De son côté, Mohammed Aman, pas vraiment taillé pour descendre sous les 800 mètres, admet lorgner le 1500 mètres. En Ethiopie, la renommée grandit avec la distance parcourue. D’autant que ces vedettes potentielles évoluent dans un monde très différent de leurs coéquipiers fondeurs, qui vont, de meeting en meeting, décrocher de gros chèques. Mohammed Aman touche 1300 birrs (68 francs suisses) de son club de province, auxquels s’ajoutent 300 birrs (15 francs) de la Fédération à titre de défraiement pour le transport. Bereket Desta semble plus débrouillard puisqu’un «manager en Europe» lui dégoterait du matériel. Et encore, ces deux-là peuvent s’estimer vernis. La veille, dans le même stade, Mazmur Tadesse achève une dernière ligne droite, enfile un bas de survêtement et engloutit une bouteille d’eau. Salarié de son club, ce policier spécialiste du 400 mètres a intégré l’équipe nationale il y a deux ans avec un record à 52 secondes. Loin derrière les 43’18 de Michael Johnson. «Je dois faire du 48-49 secondes pour pouvoir sortir du pays.» Mais «nous n’avons pas de bons entraîneurs, ni de bon matériel. Ceux des longues distances sont mieux équipés et encadrés», râle-t-il. Lui doit composer avec les 1000 birrs (52 francs) que son club lui verse tous les mois. La Fédération lui défraie le transport jusqu’au stade. Point barre.

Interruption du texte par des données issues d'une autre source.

import Summits.CriticalPhenomena.SAWScalingLimit.Theorems.SAWBrickWallHomotopyModulusUniversalityBWRobustOfLipMerging
import Literature.Probability.RandomPlanarGeometry.SLEUniquenessInLaw
import HarnessLib

/-!
# `ModulusUniversality`, line `birth` (reshape 7): the three transport residues C, L, R are ONE statement modulo `HexConjecture`

Helper file (`--supports stmt-CriticalPhenomena-5790`, helper mode) of the line `birth` / `registered` for the crux
`SAWBrickWallHomotopy.ModulusUniversality` (skeleton
`Summits/CriticalPhenomena/SAWScalingLimit/Cruxes/ModulusUniversality/Lines/birth.lean`, reshape 7).

The line cuts the crux at the graph isomorphism honeycomb = brick wall `⊂ ℤ²`; its transport residue (straight brick-wall
law with `ℤ²` conventions `≈` `B ∘` hexagonal law of `B⁻¹E`, `B = diag(2, 2/√3)`) was registered successively as

* (C) `ConventionRobustness` (registrar): weak merging of the straight brick-wall law with the jittered law
  `SAW.embLaw hexGraph (B ∘ hexCenter) E.carrier δ x_c` for SOME jittered endpoint approximation;
* (L) `JitteredLipMerging` (lead 0): the same on bounded-LIPSCHITZ test functions;
* (R) `stub_bwRobust` (lead c3, registered): GIVEN `HexConjecture`, convergence in law of the straightened brick-wall
  curves `CurveClass.map B⁻¹ ∘ curve` to chordal SLE₈⸝₃ in `B⁻¹E`.

This file records in the tree that, GIVEN `HexConjecture` (H, the route's own rank-2 crux), C, L and R are EQUIVALENT:

* `merging_jittered_of_bwRobust` — **H ∧ R ⇒ weak merging with EVERY jittered endpoint approximation**: R gives an
  SLE₈⸝₃ random curve `Γ` of `B⁻¹E` with `map B⁻¹ ∘ curve → Γ` in law under the straight law; the exact affine transport
  (`stub_affineTransport`) makes the jittered curve integrals hexagonal ones of `f ∘ CurveClass.map B` in `B⁻¹E`, where H
  gives a second SLE₈⸝₃ random curve `Γ'`; SLE uniqueness in law (`IsSLECurve.map_eq_holds`) identifies the two limits.
* `conventionRobustness_of_bwRobust` — **H ∧ R ⇒ C** (a jittered endpoint approximation exists,
  `exists_isEmbEndpointApprox_jittered`).
* `jitteredLipMerging_of_bwRobust` — **H ∧ R ⇒ L** (restrict C to Lipschitz test functions).
* `bwRobust_of_conventionRobustness` — **C ⇒ R** (C ⇒ L trivially, then the landed
  `stub_bwRobust_of_jitteredLipMerging : L ⇒ R`, p172453).

So planners can file the transport residue ONCE (as R).  All bookkeeping tagged [folklore]; statements are written
LITERALLY (no workfile `def`s).
-/

noncomputable section

open MeasureTheory Filter Topology
open scoped NNReal ENNReal
open Literature.Probability.LatticeModels
open Literature.Probability.RandomPlanarGeometry

namespace Summit.CriticalPhenomena.SAWScalingLimit.Cruxes.ModulusUniversality.Birth

/-- **H ∧ R ⇒ weak merging of the straight brick-wall law with the jittered law, for EVERY jittered endpoint
approximation.**  Given `HexConjecture` and (R) `stub_bwRobust` (literal), for the affinity `B = diag(2, 2/√3)`, every
Dobrushin `E`, every `ℤ²` endpoint approximation `(a, b)` along which the straight brick-wall law is eventually a
probability measure and every jittered endpoint approximation `(a', b')` of `E`,
`∫ f(curve) dP^{BW}_{E,δ}(a,b) − ∫ f(curve) dP^{jBW}_{E,δ}(a',b') → 0` for every bounded continuous `f`.
Proof: R gives an SLE₈⸝₃ random curve `Γ` of `B⁻¹E` with `CurveClass.map B⁻¹ ∘ curve → Γ` in law, so testing on
`f ∘ CurveClass.map B` (`curveClass_map_map_symm`) `∫ f(curve) dP^{BW} → E[f(map B ∘ Γ)]`; the affine transport
`stub_affineTransport` rewrites the jittered integral EXACTLY as the hexagonal integral of `f ∘ CurveClass.map B` in
`B⁻¹E` at a hexagonal endpoint approximation, where `HexConjecture` gives an SLE₈⸝₃ random curve `Γ'` with
`∫ f(map B ∘ curve) dP^{Hex} → E[f(map B ∘ Γ')]`; and `Γ`, `Γ'` have the same law (`IsSLECurve.map_eq_holds`, SLE
uniqueness in law; `integral_map`), so the two limits coincide. [folklore] -/
theorem merging_jittered_of_bwRobust :
    Summit.CriticalPhenomena.SAWScalingLimit.Theses.SAWBrickWallHomotopy.HexConjecture → (Summit.CriticalPhenomena.SAWScalingLimit.Theses.SAWBrickWallHomotopy.HexConjecture → ∀ B : ℂ ≃ₜ ℂ, (∀ z : ℂ, B z = ((2 * z.re : ℝ) : ℂ) + ((2 / Real.sqrt 3 * z.im : ℝ) : ℂ) * Complex.I) → ∀ (E : DobrushinDomain) (a b : ℝ → Site 2), SAW.IsEndpointApprox E a b → (∀ᶠ δ in nhdsWithin 0 (Set.Ioi 0), IsProbabilityMeasure (SAW.brickWallLaw E.carrier δ 0 (a δ) (b δ))) → ConvergesInLawToSLE ((8 : NNReal) / 3) (E.map B.symm) (fun δ (γ : SAW.DomainSAW E.carrier δ (a δ) (b δ)) => CurveClass.map (B.symm : C(ℂ, ℂ)) γ.curve) (fun δ => SAW.brickWallLaw E.carrier δ 0 (a δ) (b δ))) → ∀ B : ℂ ≃ₜ ℂ, (∀ z : ℂ, B z = ((2 * z.re : ℝ) : ℂ) + ((2 / Real.sqrt 3 * z.im : ℝ) : ℂ) * Complex.I) → ∀ (E : DobrushinDomain) (a b : ℝ → Site 2), SAW.IsEndpointApprox E a b → (∀ᶠ δ in nhdsWithin 0 (Set.Ioi 0), IsProbabilityMeasure (SAW.brickWallLaw E.carrier δ 0 (a δ) (b δ))) → ∀ (a' b' : ℝ → HexVertex), SAW.IsEmbEndpointApprox hexGraph (fun v : HexVertex => B (hexCenter v)) E a' b' → ∀ f : BoundedContinuousFunction (CurveClass ℂ) ℝ, Tendsto (fun δ => (∫ γ, f γ.curve ∂(SAW.brickWallLaw E.carrier δ 0 (a δ) (b δ))) - ∫ γ, f γ.curve ∂(SAW.embLaw hexGraph (fun v : HexVertex => B (hexCenter v)) E.carrier δ SAW.hexCriticalFugacity (a' δ) (b' δ))) (nhdsWithin 0 (Set.Ioi 0)) (nhds 0) := by
  intro hHex hR B hB E a b hab hprob a' b' habj f
  -- (R): the straightened brick-wall curves converge in law to an SLE(8/3) random curve `Γ` of `B⁻¹E`
  obtain ⟨Γ, hΓ, -, hT⟩ := hR hHex B hB E a b hab hprob
  -- (T): exact affine transport of the jittered law to the hexagonal law of `B⁻¹E`
  obtain ⟨hab', hEq⟩ := stub_affineTransport B hB E a' b' habj
  -- (H): DCS Conjecture 1 in `B⁻¹E` at the transported endpoint approximation gives a second SLE(8/3) curve `Γ'`
  obtain ⟨Γ', hΓ', -, hT'⟩ := hHex (E.map B.symm) a' b' hab'
  -- SLE uniqueness in law
  have hlaw : (Literature.Probability.Process.preWienerMeasure).map Γ =
      (Literature.Probability.Process.preWienerMeasure).map Γ' :=
    IsSLECurve.map_eq_holds hΓ hΓ'
  -- test function `g = f ∘ CurveClass.map B`
  set g : BoundedContinuousFunction (CurveClass ℂ) ℝ :=
    f.compContinuous ⟨CurveClass.map (B : C(ℂ, ℂ)), CurveClass.continuous_map _⟩ with hg
  have hlim : (∫ ω, g (Γ ω) ∂Literature.Probability.Process.preWienerMeasure) =
      ∫ ω, g (Γ' ω) ∂Literature.Probability.Process.preWienerMeasure := by
    rw [← integral_map hΓ.aemeasurable g.continuous.aestronglyMeasurable,
      ← integral_map hΓ'.aemeasurable g.continuous.aestronglyMeasurable, hlaw]
  have h := (hT g).sub (hT' g)
  rw [hlim, sub_self] at h
  simp only [hg, BoundedContinuousFunction.compContinuous_apply, ContinuousMap.coe_mk,
    curveClass_map_map_symm] at h
  refine h.congr fun δ => ?_
  rw [hEq δ f]

/-- **H ∧ R ⇒ C (`ConventionRobustness`, literal).**  Given `HexConjecture` and (R) `stub_bwRobust`, for
`B = diag(2, 2/√3)`, every Dobrushin `E` and every `ℤ²` endpoint approximation along which the straight brick-wall law
is eventually a probability measure there is a jittered endpoint approximation `(a', b')` of `E` with
`∫ f(curve) dP^{BW}_{E,δ}(a,b) − ∫ f(curve) dP^{jBW}_{E,δ}(a',b') → 0` for every bounded continuous `f`: jittered
endpoint approximations exist (`exists_isEmbEndpointApprox_jittered`) and every one of them merges
(`merging_jittered_of_bwRobust`). [folklore] -/
theorem conventionRobustness_of_bwRobust :
    Summit.CriticalPhenomena.SAWScalingLimit.Theses.SAWBrickWallHomotopy.HexConjecture → (Summit.CriticalPhenomena.SAWScalingLimit.Theses.SAWBrickWallHomotopy.HexConjecture → ∀ B : ℂ ≃ₜ ℂ, (∀ z : ℂ, B z = ((2 * z.re : ℝ) : ℂ) + ((2 / Real.sqrt 3 * z.im : ℝ) : ℂ) * Complex.I) → ∀ (E : DobrushinDomain) (a b : ℝ → Site 2), SAW.IsEndpointApprox E a b → (∀ᶠ δ in nhdsWithin 0 (Set.Ioi 0), IsProbabilityMeasure (SAW.brickWallLaw E.carrier δ 0 (a δ) (b δ))) → ConvergesInLawToSLE ((8 : NNReal) / 3) (E.map B.symm) (fun δ (γ : SAW.DomainSAW E.carrier δ (a δ) (b δ)) => CurveClass.map (B.symm : C(ℂ, ℂ)) γ.curve) (fun δ => SAW.brickWallLaw E.carrier δ 0 (a δ) (b δ))) → ∀ B : ℂ ≃ₜ ℂ, (∀ z : ℂ, B z = ((2 * z.re : ℝ) : ℂ) + ((2 / Real.sqrt 3 * z.im : ℝ) : ℂ) * Complex.I) → ∀ (E : DobrushinDomain) (a b : ℝ → Site 2), SAW.IsEndpointApprox E a b → (∀ᶠ δ in nhdsWithin 0 (Set.Ioi 0), IsProbabilityMeasure (SAW.brickWallLaw E.carrier δ 0 (a δ) (b δ))) → ∃ a' b' : ℝ → HexVertex, SAW.IsEmbEndpointApprox hexGraph (fun v : HexVertex => B (hexCenter v)) E a' b' ∧ ∀ f : BoundedContinuousFunction (CurveClass ℂ) ℝ, Tendsto (fun δ => (∫ γ, f γ.curve ∂(SAW.brickWallLaw E.carrier δ 0 (a δ) (b δ))) - ∫ γ, f γ.curve ∂(SAW.embLaw hexGraph (fun v : HexVertex => B (hexCenter v)) E.carrier δ SAW.hexCriticalFugacity (a' δ) (b' δ))) (nhdsWithin 0 (Set.Ioi 0)) (nhds 0) := by
  intro hHex hR B hB E a b hab hprob
  obtain ⟨a', b', hab'⟩ := exists_isEmbEndpointApprox_jittered hB E
  exact ⟨a', b', hab', merging_jittered_of_bwRobust hHex hR B hB E a b hab hprob a' b' hab'⟩

/-- **H ∧ R ⇒ L (`JitteredLipMerging`, literal).**  Given `HexConjecture` and (R) `stub_bwRobust`, the straight
brick-wall law merges with the jittered law on bounded LIPSCHITZ test functions for some jittered endpoint
approximation — the restriction of C (`conventionRobustness_of_bwRobust`) to Lipschitz `g`. [folklore] -/
theorem jitteredLipMerging_of_bwRobust :
    Summit.CriticalPhenomena.SAWScalingLimit.Theses.SAWBrickWallHomotopy.HexConjecture → (Summit.CriticalPhenomena.SAWScalingLimit.Theses.SAWBrickWallHomotopy.HexConjecture → ∀ B : ℂ ≃ₜ ℂ, (∀ z : ℂ, B z = ((2 * z.re : ℝ) : ℂ) + ((2 / Real.sqrt 3 * z.im : ℝ) : ℂ) * Complex.I) → ∀ (E : DobrushinDomain) (a b : ℝ → Site 2), SAW.IsEndpointApprox E a b → (∀ᶠ δ in nhdsWithin 0 (Set.Ioi 0), IsProbabilityMeasure (SAW.brickWallLaw E.carrier δ 0 (a δ) (b δ))) → ConvergesInLawToSLE ((8 : NNReal) / 3) (E.map B.symm) (fun δ (γ : SAW.DomainSAW E.carrier δ (a δ) (b δ)) => CurveClass.map (B.symm : C(ℂ, ℂ)) γ.curve) (fun δ => SAW.brickWallLaw E.carrier δ 0 (a δ) (b δ))) → ∀ B : ℂ ≃ₜ ℂ, (∀ z : ℂ, B z = ((2 * z.re : ℝ) : ℂ) + ((2 / Real.sqrt 3 * z.im : ℝ) : ℂ) * Complex.I) → ∀ (E : DobrushinDomain) (a b : ℝ → Site 2), SAW.IsEndpointApprox E a b → (∀ᶠ δ in nhdsWithin 0 (Set.Ioi 0), IsProbabilityMeasure (SAW.brickWallLaw E.carrier δ 0 (a δ) (b δ))) → ∃ a' b' : ℝ → HexVertex, SAW.IsEmbEndpointApprox hexGraph (fun v : HexVertex => B (hexCenter v)) E a' b' ∧ ∀ (g : BoundedContinuousFunction (CurveClass ℂ) ℝ) (L : NNReal), LipschitzWith L g → Tendsto (fun δ => (∫ γ, g γ.curve ∂(SAW.brickWallLaw E.carrier δ 0 (a δ) (b δ))) - ∫ γ, g γ.curve ∂(SAW.embLaw hexGraph (fun v : HexVertex => B (hexCenter v)) E.carrier δ SAW.hexCriticalFugacity (a' δ) (b' δ))) (nhdsWithin 0 (Set.Ioi 0)) (nhds 0) := by
  intro hHex hR B hB E a b hab hprob
  obtain ⟨a', b', hab', h⟩ := conventionRobustness_of_bwRobust hHex hR B hB E a b hab hprob
  exact ⟨a', b', hab', fun g _ _ => h g⟩

/-- **C ⇒ R (`ConventionRobustness` implies `stub_bwRobust`, both literal).**  Weak merging with the jittered law for
some jittered endpoint approximation (C) restricts to bounded-Lipschitz merging (L), and L ⇒ R is the landed glue stub
`stub_bwRobust_of_jitteredLipMerging` (p172453: affine transport + `HexConjecture` in `B⁻¹E` + the bounded-Lipschitz
portmanteau upgrade).  With `conventionRobustness_of_bwRobust` and `jitteredLipMerging_of_bwRobust`: given
`HexConjecture`, C ⇔ L ⇔ R. [folklore] -/
theorem bwRobust_of_conventionRobustness :
    (∀ B : ℂ ≃ₜ ℂ, (∀ z : ℂ, B z = ((2 * z.re : ℝ) : ℂ) + ((2 / Real.sqrt 3 * z.im : ℝ) : ℂ) * Complex.I) → ∀ (E : DobrushinDomain) (a b : ℝ → Site 2), SAW.IsEndpointApprox E a b → (∀ᶠ δ in nhdsWithin 0 (Set.Ioi 0), IsProbabilityMeasure (SAW.brickWallLaw E.carrier δ 0 (a δ) (b δ))) → ∃ a' b' : ℝ → HexVertex, SAW.IsEmbEndpointApprox hexGraph (fun v : HexVertex => B (hexCenter v)) E a' b' ∧ ∀ f : BoundedContinuousFunction (CurveClass ℂ) ℝ, Tendsto (fun δ => (∫ γ, f γ.curve ∂(SAW.brickWallLaw E.carrier δ 0 (a δ) (b δ))) - ∫ γ, f γ.curve ∂(SAW.embLaw hexGraph (fun v : HexVertex => B (hexCenter v)) E.carrier δ SAW.hexCriticalFugacity (a' δ) (b' δ))) (nhdsWithin 0 (Set.Ioi 0)) (nhds 0)) → Summit.CriticalPhenomena.SAWScalingLimit.Theses.SAWBrickWallHomotopy.HexConjecture → ∀ B : ℂ ≃ₜ ℂ, (∀ z : ℂ, B z = ((2 * z.re : ℝ) : ℂ) + ((2 / Real.sqrt 3 * z.im : ℝ) : ℂ) * Complex.I) → ∀ (E : DobrushinDomain) (a b : ℝ → Site 2), SAW.IsEndpointApprox E a b → (∀ᶠ δ in nhdsWithin 0 (Set.Ioi 0), IsProbabilityMeasure (SAW.brickWallLaw E.carrier δ 0 (a δ) (b δ))) → ConvergesInLawToSLE ((8 : NNReal) / 3) (E.map B.symm) (fun δ (γ : SAW.DomainSAW E.carrier δ (a δ) (b δ)) => CurveClass.map (B.symm : C(ℂ, ℂ)) γ.curve) (fun δ => SAW.brickWallLaw E.carrier δ 0 (a δ) (b δ)) := by
  intro hC
  refine stub_bwRobust_of_jitteredLipMerging ?_
  intro B hB E a b hab hprob
  obtain ⟨a', b', hab', h⟩ := hC B hB E a b hab hprob
  exact ⟨a', b', hab', fun g _ _ => h g⟩

end Summit.CriticalPhenomena.SAWScalingLimit.Cruxes.ModulusUniversality.Birth

end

Son collègue des 100 et 200 mètres, Wotere Gaicha, s’assoit à son tour sur le banc déglingué et prend le relais des complaintes. Dans un anglais approximatif, il enchaîne les reproches envers la préférence de sa fédération donnée aux coureurs de fonds «qui font plein de compétitions en Europe et en Asie»: «Nous, les sprinters, on reste en Ethiopie.» Avec un salaire mensuel de 1500 birrs (77 francs), dans son cas, et un invraisemblable record personnel à 10’03 sur 100 mètres. Ou alors, il déroulait pendant l’entraînement… Passe une partie de l’équipe nationale de marathon. En petites foulées dans des chaussures et survêtements de qualité. Le contraste avec l’équipement du sprinter est criant. Et encore. De l’autre côté du stade, des perchistes s’escriment à sauter au-dessus d’une barre à 3 mètres de haut. Ils soulèvent un nuage de poussière à chaque fois qu’ils s’écrasent sur un vieux matelas. Bousculer des traditions athlétiques ne se fait pas en un jour.